Saved entries:

=-=-=

import Summits.Ventures.CertifiedArithmetic.LowPrec.DoubleRoundingGmidBelow

/-!
# Double rounding at a general midpoint — the tie of the wide format, from below

HONEST FRAMING: certified error envelopes and provably optimal rounding/accumulation schemes for
low-precision formats under stated cost models; every table by two implementations; no hardware
or vendor claims.

`DoubleRoundingGmidBelow.lean` §2 treats `x = μ + δ` with `2δ` EQUAL to the spacing of the wide
format `ψ` at the midpoint `μ = (2t+1)·2^k` quanta of two consecutive values
`t·2^(k+1) < (t+1)·2^(k+1)` of the normal range of `φ`: `fl_ψ x = μ` because `μ` is an EVEN
datum of `ψ` ([BoldoMelquiond2008] Thm 3) while the other candidate `μ + 2δ` is odd.  This file
is the MIRROR: at `x = μ - δ` the two candidates are `μ - 2δ` (ODD in `ψ`) and `μ` (even), so
again `fl_ψ x = μ` (`toRat_roundNE_wide_gmid_tie_below`); with `t` ODD the tie of `φ` at `μ`
goes UP to the even neighbour `(t+1)·2^(k+1)` (`toRat_roundNE_gmid_odd`) while the truth
`fl_φ (μ - δ)` is DOWN at `t·2^(k+1)` (`toRat_roundNE_below_gmid`):
`roundNE_roundNE_ne_gmid_tie_below`.  It is the last of the four sign/parity cases of the
general-midpoint slip (above/below × strict/tie) and serves the FMA witnesses of THEOREM D-fma-W
(`DoubleRoundingFMAWide*.lean`: `a·b = μ` exactly, `c = -quantum φ`, when the factorable
midpoint has an odd lower neighbour).

References: [BoldoMelquiond2008] Thm 3, §III.A (parity along the grid);
[MartinDorelMelquiondMuller2013] Property 2.1 (a slip forces the intermediate onto a midpoint;
these lemmas are the converse construction at a prescribed midpoint); [Figueroa1995] §3.
-/

namespace Summit.Ventures.CertifiedArithmetic

open Literature.ComputerArithmetic.FloatingPoint
open Literature.ComputerArithmetic.FloatingPoint.Format
open Literature.ComputerArithmetic.FloatingPoint.MiniFloat

/-! ## §1 The tie of the wide format, from below -/

/-- AT A TIE OF THE WIDE FORMAT THE MIDPOINT WINS, FROM BELOW: under the range hypotheses of
`toRat_roundNE_wide_gmid` with `m_φ + 2 ≤ m_ψ`, if `2δ` EQUALS
`2^(P_φ+k+d-P_ψ) · 2 · quantum ψ` (the spacing of `ψ` just below `μ`), then `fl_ψ (μ - δ) = μ`:
the two candidates are `μ - 2δ` and `μ`;
`μ = (2t+1)·2^(k+d)` quanta of `ψ` is a multiple of `2^(r+2)`, twice the spacing `2^(r+1)`
(`r + 2 ≤ k + d` is `m_φ + 2 ≤ m_ψ`), so `μ` is EVEN in `ψ` and `μ - 2^(r+1)` — still in the
binade of `μ`, because `2t+1 > 2^P_φ` — is odd. [cite: BoldoMelquiond2008, Thm 3] -/
theorem toRat_roundNE_wide_gmid_tie_below {φ ψ : Format} (hq : ψ.qexp ≤ φ.qexp)
    (hM : φ.maxScaled * 2 ^ (φ.qexp - ψ.qexp).toNat ≤ ψ.maxScaled) (h1ψ : 1 ≤ ψ.manBits)
    (hP2 : φ.manBits + 2 ≤ ψ.manBits) {t k : ℕ} (htlo : 2 ^ φ.manBits ≤ t)
    (hthi : t < 2 ^ (φ.manBits + 1)) (hu : (t + 1) * 2 ^ (k + 1) ≤ φ.maxScaled)
    (hk' : ψ.manBits ≤ φ.manBits + k + (φ.qexp - ψ.qexp).toNat) {δ : ℚ}
    (hδψ : 2 * δ
      = 2 ^ (φ.manBits + k + (φ.qexp - ψ.qexp).toNat + 1 - ψ.manBits) * ψ.quantum) :
    (roundNE ψ ((((2 * t + 1) * 2 ^ k : ℕ) : ℚ) * φ.quantum - δ)).toRat
      = (((2 * t + 1) * 2 ^ k : ℕ) : ℚ) * φ.quantum := by
  have hqφ := φ.quantum_pos
  have hqψ := ψ.quantum_pos
  set d := (φ.qexp - ψ.qexp).toNat with hd
  set n : ℕ := (2 * t + 1) * 2 ^ k with hn
  have hnle : n ≤ 2 ^ (ψ.manBits + 1 + k) := by
    have h2 : 2 * t + 1 ≤ 2 ^ (φ.manBits + 2) := by
      rw [show φ.manBits + 2 = (φ.manBits + 1) + 1 by ring, pow_succ]; omega
    have h3 : 2 ^ (φ.manBits + 2) ≤ 2 ^ (ψ.manBits + 1) :=
      Nat.pow_le_pow_right (by norm_num) (by omega)
    calc n = (2 * t + 1) * 2 ^ k := hn
      _ ≤ 2 ^ (ψ.manBits + 1) * 2 ^ k := Nat.mul_le_mul_right _ (le_trans h2 h3)
      _ = 2 ^ (ψ.manBits + 1 + k) := by rw [← pow_add]
  have hn2 : n + 2 ^ k ≤ (t + 1) * 2 ^ (k + 1) := by rw [hn, pow_succ]; nlinarith
  have hnmax : n ≤ φ.maxScaled := le_trans (Nat.le_add_right _ _) (le_trans hn2 hu)
  obtain ⟨zμ, hzμ⟩ := exists_toRat_eq_natMul_of_dvd hq hM (g := k) (n := n)
    ⟨2 * t + 1, by rw [hn]; ring⟩ hnle hnmax
  have hquant : φ.quantum = 2 ^ d * ψ.quantum := quantum_eq_two_pow_mul hq
  have hzμ' : zμ.toRat = ((n * 2 ^ d : ℕ) : ℚ) * ψ.quantum := by
    rw [hzμ, hquant]; push_cast; ring
  have hS : zμ.scaledMag = n * 2 ^ d := scaledMag_eq_of_toRat_eq hzμ'
  obtain ⟨r, hr⟩ := Nat.exists_eq_add_of_le hk'
  have h5 : 2 ^ (ψ.manBits + 1 + r) = 2 ^ (φ.manBits + 1) * 2 ^ k * 2 ^ d := by
    rw [← pow_add, ← pow_add]; congr 1; omega
  -- strict version of the binade bound: `2t + 1 ≥ 2^P_φ + 1`
  have hlow : 2 ^ (ψ.manBits + 1 + r) + 2 ^ (k + d) ≤ n * 2 ^ d := by
    have h2 : 2 ^ (φ.manBits + 1) + 1 ≤ 2 * t + 1 := by rw [pow_succ]; omega
    calc 2 ^ (ψ.manBits + 1 + r) + 2 ^ (k + d)
        = (2 ^ (φ.manBits + 1) + 1) * (2 ^ k * 2 ^ d) := by rw [h5, pow_add]; ring
      _ ≤ (2 * t + 1) * (2 ^ k * 2 ^ d) := Nat.mul_le_mul_right _ h2
      _ = n * 2 ^ d := by rw [hn]; ring
  have hexp : φ.manBits + k + d + 1 - ψ.manBits = r + 1 := by omega
  rw [hexp] at hδψ
  have hδ0 : 0 < δ := by
    have : (0 : ℚ) < 2 ^ (r + 1) * ψ.quantum := by positivity
    linarith
  -- `2^(r+2) ∣ n 2^d` (`r + 2 ≤ k + d` is `m_φ + 2 ≤ m_ψ`)
  have hrk : r + 2 ≤ k + d := by omega
  have hdvd : 2 ^ (r + 2) ∣ n * 2 ^ d := by
    obtain ⟨c, hc⟩ := Nat.exists_eq_add_of_le hrk
    exact ⟨(2 * t + 1) * 2 ^ c, by rw [hn, mul_assoc, ← pow_add, hc, pow_add]; ring⟩
  have h6 : 2 ^ (r + 1) ≤ 2 ^ (k + d) := Nat.pow_le_pow_right (by norm_num) (by omega)
  -- the lower candidate `μ - 2^(r+1)` quanta of `ψ` is a datum `zl`, in the binade of `μ`
  set N : ℕ := n * 2 ^ d - 2 ^ (r + 1) with hN
  have hNn : N + 2 ^ (r + 1) = n * 2 ^ d := by
    have : 2 ^ (r + 1) ≤ n * 2 ^ d := le_trans h6 (le_trans (Nat.le_add_left _ _) hlow)
    rw [hN]; omega
  have hNlow : 2 ^ (ψ.manBits + 1 + r) ≤ N := by rw [hN]; omega
  have hnd : n * 2 ^ d ≤ 2 ^ (ψ.manBits + 1 + (r + 1)) := by
    have h71 : 2 * t + 1 ≤ 2 * 2 ^ (φ.manBits + 1) := by omega
    calc n * 2 ^ d = (2 * t + 1) * (2 ^ k * 2 ^ d) := by rw [hn]; ring
      _ ≤ 2 * 2 ^ (φ.manBits + 1) * (2 ^ k * 2 ^ d) := Nat.mul_le_mul_right _ h71
      _ = 2 ^ (ψ.manBits + 1 + (r + 1)) := by
          rw [show ψ.manBits + 1 + (r + 1) = (ψ.manBits + 1 + r) + 1 by ring,
            pow_succ 2 (ψ.manBits + 1 + r), h5]; ring
  have hNrep : ψ.Representable N := by
    refine representable_of_pow_dvd (g := r + 1) ?_ ?_ ?_
    · have h8 : 2 ^ (r + 1) ∣ n * 2 ^ d := dvd_trans (pow_dvd_pow 2 (by omega)) hdvd
      rw [hN]; exact Nat.dvd_sub h8 dvd_rfl
    · have := Nat.two_pow_pos (r + 1)
      rw [hN]; omega
    · have h8 : n * 2 ^ d ≤ φ.maxScaled * 2 ^ d := Nat.mul_le_mul_right _ hnmax
      have := Nat.two_pow_pos (r + 1)
      rw [hN]; omega
  obtain ⟨zl, hzl⟩ := exists_toRat_eq_natMul hNrep
  have hNq : (N : ℚ) = (n : ℚ) * 2 ^ d - 2 ^ (r + 1) := by
    have h := hNn
    have h' : ((N + 2 ^ (r + 1) : ℕ) : ℚ) = ((n * 2 ^ d : ℕ) : ℚ) := by rw [h]
    push_cast at h'
    linarith
  have hzl' : zl.toRat = (n : ℚ) * φ.quantum - 2 * δ := by
    rw [hzl, hNq, hδψ, hquant]; ring
  have hzl0 : 0 ≤ zl.toRat := by rw [hzl]; positivity
  have hSl0 : zl.scaledMag = N := scaledMag_eq_of_toRat_eq hzl
  set x := (n : ℚ) * φ.quantum - δ with hx
  -- `fl_ψ x` is `μ` or `μ - 2δ`
  have hnear := roundNE_nearest (φ := ψ) x zμ
  rw [hzμ, show x - (n : ℚ) * φ.quantum = -δ by rw [hx]; ring, abs_neg, abs_of_pos hδ0]
    at hnear
  have hab := abs_le.mp hnear
  have hor : (roundNE ψ x).toRat = zμ.toRat ∨ (roundNE ψ x).toRat = zl.toRat := by
    rcases lt_trichotomy (roundNE ψ x).toRat zμ.toRat with h | h | h
    · right
      have hge : (n : ℚ) * φ.quantum - 2 * δ ≤ (roundNE ψ x).toRat := by
        rw [hx] at hab; linarith [hab.2]
      have hfl0 : 0 ≤ (roundNE ψ x).toRat := le_trans (by rw [← hzl']; exact hzl0) hge
      -- `fl_ψ x` lies in the binade of `μ`: its spacing is at least `2^(r+1)` quanta
      have hmag : zl.scaledMag ≤ (roundNE ψ x).scaledMag :=
        scaledMag_le_of_abs_le (by rw [abs_of_nonneg hzl0, abs_of_nonneg hfl0, hzl']; exact hge)
      have heu : r + 1 ≤ (roundNE ψ x).expCode - 1 := by
        apply succ_le_ulpExp_of_le_scaledMag (k := r)
        rw [hSl0] at hmag; exact le_trans hNlow hmag
      have h1 := add_ulp_le_of_lt hfl0 h
      have hulp : (2 : ℚ) ^ (r + 1) ≤ 2 ^ ((roundNE ψ x).expCode - 1) :=
        pow_le_pow_right₀ (by norm_num) heu
      have h7 : (2 : ℚ) ^ (r + 1) * ψ.quantum ≤ 2 ^ ((roundNE ψ x).expCode - 1) * ψ.quantum :=
        mul_le_mul_of_nonneg_right hulp hqψ.le
      rw [hzμ] at h1
      have hle : (roundNE ψ x).toRat ≤ (n : ℚ) * φ.quantum - 2 * δ := by linarith
      rw [hzl']; exact le_antisymm hle hge
    · exact Or.inl h
    · exfalso
      rw [hx, hzμ] at *
      linarith [hab.1]
  rcases hor with h | h
  · rw [hx] at h; rw [h, hzμ]
  · exfalso
    -- the lower candidate is ODD in `ψ`: an even winner would need `2^(r+2) ∣ N`
    have hev : 2 ∣ (roundNE ψ x).man :=
      roundNE_man_even_of_tie h1ψ (y := zμ)
        (by rw [h, hzμ, hzl', show x - (n : ℚ) * φ.quantum = -δ by rw [hx]; ring,
          show x - ((n : ℚ) * φ.quantum - 2 * δ) = δ by rw [hx]; ring, abs_neg])
        (by rw [h, hzμ, hzl']; intro heq; linarith)
    rw [two_dvd_man_iff h1ψ] at hev
    have hSu : (roundNE ψ x).scaledMag = N := scaledMag_eq_of_toRat_eq (by rw [h, hzl])
    have heu : r + 1 ≤ (roundNE ψ x).expCode - 1 := by
      apply succ_le_ulpExp_of_le_scaledMag (k := r)
      rw [hSu]; exact hNlow
    rw [hSu] at hev
    obtain ⟨c, hc⟩ := Nat.exists_eq_add_of_le heu
    have h2 : 2 * 2 ^ ((roundNE ψ x).expCode - 1) = 2 ^ (r + 2) * 2 ^ c := by
      rw [hc, show r + 2 = (r + 1) + 1 by ring, pow_succ, pow_add]; ring
    have h3 : 2 ^ (r + 2) ∣ N := dvd_trans (Dvd.intro _ h2.symm) hev
    have hdvd' : 2 ^ (r + 2) ∣ N + 2 ^ (r + 1) := by rw [hNn]; exact hdvd
    have h4 : 2 ^ (r + 2) ∣ 2 ^ (r + 1) := (Nat.dvd_add_right h3).mp hdvd'
    have h5' := Nat.le_of_dvd (by positivity) h4
    rw [pow_succ] at h5'
    have := Nat.two_pow_pos (r + 1)
    omega

/-! ## §2 The slip: `t` odd, `x` one half-spacing of `ψ` below the midpoint -/

/-- DOUBLE ROUNDING FAILS AT THE TIE OF THE WIDE FORMAT, FROM BELOW — for every pair of format
records with `m_φ + 2 ≤ m_ψ` (and `P_φ ≥ 2`, `t` ODD): at `x = μ - δ` with `2δ` equal to the
spacing of `ψ` below `μ`, `fl_φ (fl_ψ x) = (t+1)·2^(k+1) ≠ t·2^(k+1) = fl_φ x` (quanta).
[cite: BoldoMelquiond2008, Thm 3] -/
theorem roundNE_roundNE_ne_gmid_tie_below {φ ψ : Format} (hq : ψ.qexp ≤ φ.qexp)
    (hM : φ.maxScaled * 2 ^ (φ.qexp - ψ.qexp).toNat ≤ ψ.maxScaled) (h1 : 1 ≤ φ.manBits)
    (hP2 : φ.manBits + 2 ≤ ψ.manBits) {t k : ℕ} (ht : Odd t) (htlo : 2 ^ φ.manBits ≤ t)
    (hthi : t < 2 ^ (φ.manBits + 1)) (hu : (t + 1) * 2 ^ (k + 1) ≤ φ.maxScaled)
    (hk' : ψ.manBits ≤ φ.manBits + k + (φ.qexp - ψ.qexp).toNat) {δ : ℚ}
    (hδψ : 2 * δ
      = 2 ^ (φ.manBits + k + (φ.qexp - ψ.qexp).toNat + 1 - ψ.manBits) * ψ.quantum) :
    (roundNE φ (roundNE ψ ((((2 * t + 1) * 2 ^ k : ℕ) : ℚ) * φ.quantum - δ)).toRat).toRat
      ≠ (roundNE φ ((((2 * t + 1) * 2 ^ k : ℕ) : ℚ) * φ.quantum - δ)).toRat := by
  have hqφ := φ.quantum_pos
  have hqψ := ψ.quantum_pos
  have hquant : φ.quantum = 2 ^ (φ.qexp - ψ.qexp).toNat * ψ.quantum :=
    quantum_eq_two_pow_mul hq
  have hδ0 : 0 < δ := by
    have : (0 : ℚ) < 2 ^ (φ.manBits + k + (φ.qexp - ψ.qexp).toNat + 1 - ψ.manBits)
        * ψ.quantum := by positivity
    linarith
  -- `δ < 2^k · quantum φ`: here `2δ ≤ 2^(k+d-1) · quantum ψ · 2 ≤ 2^k · quantum φ`
  have hδ : δ < 2 ^ k * φ.quantum := by
    have h2 : (2 : ℚ) ^ (φ.manBits + k + (φ.qexp - ψ.qexp).toNat + 1 - ψ.manBits) * 2
        ≤ 2 ^ (k + (φ.qexp - ψ.qexp).toNat) := by
      rw [← pow_succ]; exact pow_le_pow_right₀ (by norm_num) (by omega)
    have h3 : (2 : ℚ) ^ (k + (φ.qexp - ψ.qexp).toNat) * ψ.quantum = 2 ^ k * φ.quantum := by
      rw [hquant, pow_add]; ring
    have h4 := mul_le_mul_of_nonneg_right h2 hqψ.le
    rw [h3] at h4
    nlinarith
  rw [toRat_roundNE_wide_gmid_tie_below hq hM (by omega) hP2 htlo hthi hu hk' hδψ,
    toRat_roundNE_gmid_odd h1 ht htlo hthi hu, toRat_roundNE_below_gmid htlo hthi hu hδ0 hδ]
  intro h
  have h' := mul_right_cancel₀ hqφ.ne' h
  have h'' : (t + 1) * 2 ^ (k + 1) = t * 2 ^ (k + 1) := by exact_mod_cast h'
  have h3 := Nat.eq_of_mul_eq_mul_right (by positivity) h''
  omega

end Summit.Ventures.CertifiedArithmetic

=-=-=

#### TASK PROMPT:
Using the data above, restate word for word the lines from its opening line through the line that contains "or vendor claims.", and no more.

#### EXERCISE SOLUTION:
import Summits.Ventures.CertifiedArithmetic.LowPrec.DoubleRoundingGmidBelow

/-!
# Double rounding at a general midpoint — the tie of the wide format, from below

HONEST FRAMING: certified error envelopes and provably optimal rounding/accumulation schemes for
low-precision formats under stated cost models; every table by two implementations; no hardware
or vendor claims.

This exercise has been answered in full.